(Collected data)
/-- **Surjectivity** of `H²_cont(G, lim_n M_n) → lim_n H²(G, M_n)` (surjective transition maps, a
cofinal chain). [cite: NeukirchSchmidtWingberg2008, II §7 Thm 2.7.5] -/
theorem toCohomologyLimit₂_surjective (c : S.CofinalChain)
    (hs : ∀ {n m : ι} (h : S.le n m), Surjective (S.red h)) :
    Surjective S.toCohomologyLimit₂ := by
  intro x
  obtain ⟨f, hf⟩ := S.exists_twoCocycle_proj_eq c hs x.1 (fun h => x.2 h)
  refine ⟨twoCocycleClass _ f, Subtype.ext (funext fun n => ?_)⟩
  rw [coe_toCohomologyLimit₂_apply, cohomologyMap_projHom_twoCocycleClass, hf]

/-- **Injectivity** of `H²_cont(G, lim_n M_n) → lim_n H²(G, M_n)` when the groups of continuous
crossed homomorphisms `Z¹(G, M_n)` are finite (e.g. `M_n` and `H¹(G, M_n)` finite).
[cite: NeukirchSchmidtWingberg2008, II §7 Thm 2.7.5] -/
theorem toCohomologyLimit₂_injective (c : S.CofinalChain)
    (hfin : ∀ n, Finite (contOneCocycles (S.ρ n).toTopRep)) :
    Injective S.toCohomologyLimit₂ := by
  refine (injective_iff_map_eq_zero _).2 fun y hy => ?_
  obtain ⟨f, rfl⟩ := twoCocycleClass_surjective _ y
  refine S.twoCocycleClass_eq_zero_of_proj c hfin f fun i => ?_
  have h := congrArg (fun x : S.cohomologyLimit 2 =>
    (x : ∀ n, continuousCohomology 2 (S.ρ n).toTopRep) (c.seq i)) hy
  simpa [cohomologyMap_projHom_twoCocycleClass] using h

◆ **Problem to work on**: What is wanted is the complete set of entries, returned verbatim.

◆ **Answer to this task**:
/-- **Surjectivity** of `H²_cont(G, lim_n M_n) → lim_n H²(G, M_n)` (surjective transition maps, a
cofinal chain). [cite: NeukirchSchmidtWingberg2008, II §7 Thm 2.7.5] -/
theorem toCohomologyLimit₂_surjective (c : S.CofinalChain)
    (hs : ∀ {n m : ι} (h : S.le n m), Surjective (S.red h)) :
    Surjective S.toCohomologyLimit₂ := by
  intro x
  obtain ⟨f, hf⟩ := S.exists_twoCocycle_proj_eq c hs x.1 (fun h => x.2 h)
  refine ⟨twoCocycleClass _ f, Subtype.ext (funext fun n => ?_)⟩
  rw [coe_toCohomologyLimit₂_apply, cohomologyMap_projHom_twoCocycleClass, hf]

/-- **Injectivity** of `H²_cont(G, lim_n M_n) → lim_n H²(G, M_n)` when the groups of continuous
crossed homomorphisms `Z¹(G, M_n)` are finite (e.g. `M_n` and `H¹(G, M_n)` finite).
[cite: NeukirchSchmidtWingberg2008, II §7 Thm 2.7.5] -/
theorem toCohomologyLimit₂_injective (c : S.CofinalChain)
    (hfin : ∀ n, Finite (contOneCocycles (S.ρ n).toTopRep)) :
    Injective S.toCohomologyLimit₂ := by
  refine (injective_iff_map_eq_zero _).2 fun y hy => ?_
  obtain ⟨f, rfl⟩ := twoCocycleClass_surjective _ y
  refine S.twoCocycleClass_eq_zero_of_proj c hfin f fun i => ?_
  have h := congrArg (fun x : S.cohomologyLimit 2 =>
    (x : ∀ n, continuousCohomology 2 (S.ρ n).toTopRep) (c.seq i)) hy
  simpa [cohomologyMap_projHom_twoCocycleClass] using h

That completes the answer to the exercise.